/-- `H³(K_H(v)(ℂ); ℂ)` is spanned by the images of the two algebraic correspondences from `A` (the
degree-`3` line of "`K_H(v)` is dominated by `A`", power `e = 1`). Kernel.
[cite: Yoshioka2001AbelianSurfaces, Prop. 4.20 (arXiv text Prop. 5.20)] [cite: Arapura2006, §1 Lemma 1.1 (shape)] -/
theorem range_sup_range_eq_top_three (h : Yoshioka2001_secondThirdCohomology_kummerSheafModuliSpace)
    (hn : 2 ≤ n) (hK : IsKummerSheafModuliSpace n A K) :
    ∃ (γ₁ : complexBetti A.X 1 →ₗ[ℂ] complexBetti K 3) (γ₃ : complexBetti A.X 3 →ₗ[ℂ] complexBetti K 3),
      IsAlgebraicCorrespondence (2 * n) 2 K A.X γ₁ ∧ IsAlgebraicCorrespondence (2 * n) 2 K A.X γ₃ ∧
        LinearMap.range γ₁ ⊔ LinearMap.range γ₃ = ⊤ := by
  obtain ⟨γ₁, γ₃, h₁, h₃, hbij⟩ := (h n hn A hK).2
  exact ⟨γ₁, γ₃, h₁, h₃, by rw [← LinearMap.range_coprod, LinearMap.range_eq_top]; exact hbij.2⟩

/-- **`b₃(K_H(v)) = b₁(A) + b₃(A) = 4 + 4 = 8` from Yoshioka's record** (with the tree's theorem
`b_d(A) = (2 dim A choose d)`, `Motives.abelianVarietyCohomologyExteriorH1_holds`) — Göttsche's value for
`Kumⁿ`-type varieties, which the tree derives for the whole deformation type from the O'Grady–Markman
record (`Hyperkaehler.Markman2023_thirdCohomology_kummerType_discOneWeilFourfold.finrank_complexBetti_three`);
the two records agree on the Kummer moduli spaces. Kernel, modulo the record `h`.
[cite: Yoshioka2001AbelianSurfaces, Prop. 4.20 and its proof ("Göttsche proved that b₃(K_H(v)) = 8", arXiv p0021:L131)] -/
theorem finrank_complexBetti_three (h : Yoshioka2001_secondThirdCohomology_kummerSheafModuliSpace)
    (hn : 2 ≤ n) (hK : IsKummerSheafModuliSpace n A K) :
    Module.finrank ℂ (complexBetti K 3) = 8 := by
  obtain ⟨γ₁, γ₃, -, -, hbij⟩ := (h n hn A hK).2
  haveI := Motives.abelianVarietyCohomologyExteriorH1_holds.finite A 1
  haveI := Motives.abelianVarietyCohomologyExteriorH1_holds.finite A 3
  rw [← (LinearEquiv.ofBijective (γ₁.coprod γ₃) hbij).finrank_eq, Module.finrank_prod,
    Motives.abelianVarietyCohomologyExteriorH1_holds.finrank_eq A 1,
    Motives.abelianVarietyCohomologyExteriorH1_holds.finrank_eq A 3, hK.dim_eq]
  decide

/-- **`b₂(K_H(v)) ≤ b₀(A) + b₂(A) + b₄(A) = 1 + 6 + 1 = 8` from clause (H²)** (the printed value is
`7 = rk v^⊥`; the shadow keeps only "spanned by the three images"). Kernel, modulo the record `h`.
[cite: Yoshioka2001AbelianSurfaces, Thm. 0.2 (2)] -/
theorem finrank_complexBetti_two_le (h : Yoshioka2001_secondThirdCohomology_kummerSheafModuliSpace)
    (hn : 2 ≤ n) (hK : IsKummerSheafModuliSpace n A K) :
    Module.finrank ℂ (complexBetti K 2) ≤ 8 := by
  obtain ⟨γ₀, γ₂, γ₄, -, -, -, htop⟩ := (h n hn A hK).1
  haveI := Motives.abelianVarietyCohomologyExteriorH1_holds.finite A 0
  haveI := Motives.abelianVarietyCohomologyExteriorH1_holds.finite A 2
  haveI := Motives.abelianVarietyCohomologyExteriorH1_holds.finite A 4
  have h0 := Motives.abelianVarietyCohomologyExteriorH1_holds.finrank_eq A 0
  have h2 := Motives.abelianVarietyCohomologyExteriorH1_holds.finrank_eq A 2
  have h4 := Motives.abelianVarietyCohomologyExteriorH1_holds.finrank_eq A 4
  rw [hK.dim_eq] at h0 h2 h4
  have e0 : Module.finrank ℂ (LinearMap.range γ₀) ≤ 1 :=
    (LinearMap.finrank_range_le γ₀).trans (by rw [h0]; decide)
  have e2 : Module.finrank ℂ (LinearMap.range γ₂) ≤ 6 :=
    (LinearMap.finrank_range_le γ₂).trans (by rw [h2]; decide)
  have e4 : Module.finrank ℂ (LinearMap.range γ₄) ≤ 1 :=
    (LinearMap.finrank_range_le γ₄).trans (by rw [h4]; decide)
  rw [← finrank_top ℂ (complexBetti K 2), ← htop]
  calc Module.finrank ℂ ↥(LinearMap.range γ₀ ⊔ LinearMap.range γ₂ ⊔ LinearMap.range γ₄)
      ≤ Module.finrank ℂ ↥(LinearMap.range γ₀ ⊔ LinearMap.range γ₂) +
          Module.finrank ℂ ↥(LinearMap.range γ₄) := Submodule.finrank_add_le_finrank_add_finrank _ _
    _ ≤ (Module.finrank ℂ ↥(LinearMap.range γ₀) + Module.finrank ℂ ↥(LinearMap.range γ₂)) +
          Module.finrank ℂ ↥(LinearMap.range γ₄) := by
        gcongr; exact Submodule.finrank_add_le_finrank_add_finrank _ _
    _ ≤ (1 + 6) + 1 := by gcongr
    _ = 8 := rfl

end Yoshioka2001_secondThirdCohomology_kummerSheafModuliSpace

end LowDegrees

/-! ## The Kummer-birational locus: a Kummer moduli space birational to a generalized Kummer variety `Kⁿ(B)` satisfies the Hodge conjecture, every `n` (kernel)

The summit-side question `HC_KummerSheafModuliSpace` (all `K_H(v)`, all `n`) is settled IN PRINT on the
locus of Kummer moduli spaces BIRATIONAL to Beauville's generalized Kummer variety `Kⁿ(B)` of some
abelian surface `B`: `HC(Kⁿ(B))` is Xu 2018 Thm. 1.3 (record
`Hyperkaehler.Xu2018_hodgeClasses_algebraic_generalizedKummerVariety`), and the Hodge conjecture is a
birational invariant among projective irreducible symplectic varieties (Rieß 2014, record
`Hyperkaehler.Riess2014_birational_cohomologyRingIso_algebraic` with its PROVED `….hodgeConjectureFor_iff`).
That locus is non-empty and explicit in [Yos01]: (i) rank one — "We set `v := 1 - nω`. Then `M_H(v)`
is naturally identified with `X^{[n]} × X̂` […] Hence `K_H(v)` is identified with `K_{n-1}`" (§4.3.1 =
arXiv §5.3.1, p0016:L25–L29; a general rank-one `v = (1 - nω) exp(ξ)` is reduced to this one by the twist
(eq:isomT), arXiv Prop. 5.11 "(Beauville)" p0017:L88–L103 — journal numbers by the rule `5.k ↦ 4.k` of
the `LowDegrees` section, not independently checked against the printed journal); (ii) `NS(X) = ℤH`,
`v = r + H + ω`: the Fourier–Mukai functor `𝒢_𝒫` induces an ISOMORPHISM `M_H(v) → M_Ĥ(w)`,
`w = 1 + Ĥ + r ω̂`, commuting with the Albanese maps, "hence under `𝒢_𝒫`, we can identify `K_H(v)` with
`K_Ĥ(w)`" (proof of Thms. 0.1–0.2, arXiv p0018:L33–L55) — a rank-one, i.e. generalized Kummer, fibre
on the dual surface; (iii) the birational Fourier–Mukai identifications of Yoshioka's Appendix
(Prop. "modification") and of [Y:3] — none rendered here (no Mukai-lattice ∕ Fourier–Mukai carrier is
needed for the kernel statement, which takes the birational map as a hypothesis).  So the OPEN part of
the rung is the complement of the Kummer-birational locus (together with `n ≥ 4` off the loci of
§LowDimension).  Nothing is asserted about which `K_H(v)` lie on the locus. -/

section KummerBirational

namespace IsKummerSheafModuliSpace

variable {n : ℕ} {A B : AbelianVariety ℂ} {K Y : SchemeOver ℂ}

/-- **Every Kummer moduli space `K_H(v)` (of dimension `2n`, `n ≥ 1`) birational to a generalized Kummer
variety `Kⁿ(B)` of a complex abelian surface `B` satisfies the Hodge conjecture** — Xu 2018 Thm. 1.3
(`HC(Kⁿ(B))`) transported along the birational map by Rieß 2014 ∕ Huybrechts (algebraic graded-ring
isomorphism of cohomology with algebraic inverse ⇒ `HC(K) ⟺ HC(Kⁿ(B))`,
`Riess2014_birational_cohomologyRingIso_algebraic.hodgeConjectureFor_iff`), both sides being projective
irreducible symplectic by Beauville 1983 (`K` is smooth projective of `Kumⁿ`-type; `Kⁿ(B)` by
`Beauville1983_irreducibleSymplectic_of_kummerType.generalizedKummer`).  Kernel, modulo the four records
and an orientation family with Poincaré duality; the printed instances of the hypothesis `hb` (rank one;
`NS = ℤH`, `v = r + H + ω` via `𝒢_𝒫`) are in the section docstring.  Compare
`hodgeConjectureFor_of_areBirational` (the opposite direction: from `K_H(v)` to its birational models).
[cite: Xu2018Kummer, Thm. 1.3] [cite: Riess2014ChowBirational, Thm. 3.2 and Lemma 3.5]
[cite: Beauville1983, §7 Thm. 4 and §8 Prop. 9]
[cite: Yoshioka2001AbelianSurfaces, §4.3.1 (arXiv:math/0009001 §5.3.1 p. 16: "K_H(v) is identified with K_{n-1}", Prop. 5.11) and proof of Thms. 0.1–0.2 (arXiv p. 18: K_H(v) ≅ K_Ĥ(w), w of rank one)] -/
theorem hodgeConjectureFor_of_areBirational_generalizedKummer (hK : IsKummerSheafModuliSpace n A K)
    (hXu : Hyperkaehler.Xu2018_hodgeClasses_algebraic_generalizedKummerVariety)
    (hB : Hyperkaehler.Beauville1983_irreducibleSymplectic_of_kummerType)
    (hR : Hyperkaehler.Riess2014_birational_cohomologyRingIso_algebraic)
    (hcup : Voisin2003_cupProduct_algebraicClasses) {μ : OrientationFamily} (hμ : μ.HasPoincareDuality)
    (hn : 1 ≤ n) (hBd : B.dim = 2) (hY : Hyperkaehler.IsGeneralizedKummerVarietyOf n B Y)
    (hYs : IsSmoothProjective (2 * n) Y) (hb : Hyperkaehler.AreBirational K Y) :
    HodgeConjectureFor (2 * n) K :=
  (hR.hodgeConjectureFor_iff hcup hμ (hB n hn hK.isSmoothProjective hK.isOfGeneralizedKummerType)
      (hB.generalizedKummer hn hBd hY hYs) hb).2 (hXu.hodgeConjectureFor hBd hn hY hYs)

/-- **Same, over the SAME abelian surface and with the birational map given in either direction**
(`AreBirational` is symmetric): `K_H(v)` on `A` birational to `Kⁿ(A)` ⇒ `HC(K_H(v))` — the shape of
Yoshioka's rank-one identification (section docstring (i)). Kernel.
[cite: Xu2018Kummer, Thm. 1.3] [cite: Riess2014ChowBirational, Thm. 3.2]
[cite: Yoshioka2001AbelianSurfaces, §4.3.1 (arXiv §5.3.1 p. 16 and Prop. 5.11: rank one)] -/
theorem hodgeConjectureFor_of_areBirational_generalizedKummer' (hK : IsKummerSheafModuliSpace n A K)
    (hXu : Hyperkaehler.Xu2018_hodgeClasses_algebraic_generalizedKummerVariety)
    (hB : Hyperkaehler.Beauville1983_irreducibleSymplectic_of_kummerType)
    (hR : Hyperkaehler.Riess2014_birational_cohomologyRingIso_algebraic)
    (hcup : Voisin2003_cupProduct_algebraicClasses) {μ : OrientationFamily} (hμ : μ.HasPoincareDuality)
    (hn : 1 ≤ n) (hY : Hyperkaehler.IsGeneralizedKummerVarietyOf n A Y)
    (hYs : IsSmoothProjective (2 * n) Y) (hb : Hyperkaehler.AreBirational Y K) :
    HodgeConjectureFor (2 * n) K :=
  hK.hodgeConjectureFor_of_areBirational_generalizedKummer hXu hB hR hcup hμ hn hK.dim_eq hY hYs hb.symm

§ **About this exercise**: Using the entries above, repeat only the lines from the one containing "and an orientation" through the one containing "[cite: Beauville1983, §7", end lines included.

§ **Completed task**:
and an orientation family with Poincaré duality; the printed instances of the hypothesis `hb` (rank one;
`NS = ℤH`, `v = r + H + ω` via `𝒢_𝒫`) are in the section docstring.  Compare
`hodgeConjectureFor_of_areBirational` (the opposite direction: from `K_H(v)` to its birational models).
[cite: Xu2018Kummer, Thm. 1.3] [cite: Riess2014ChowBirational, Thm. 3.2 and Lemma 3.5]
[cite: Beauville1983, §7 Thm. 4 and §8 Prop. 9]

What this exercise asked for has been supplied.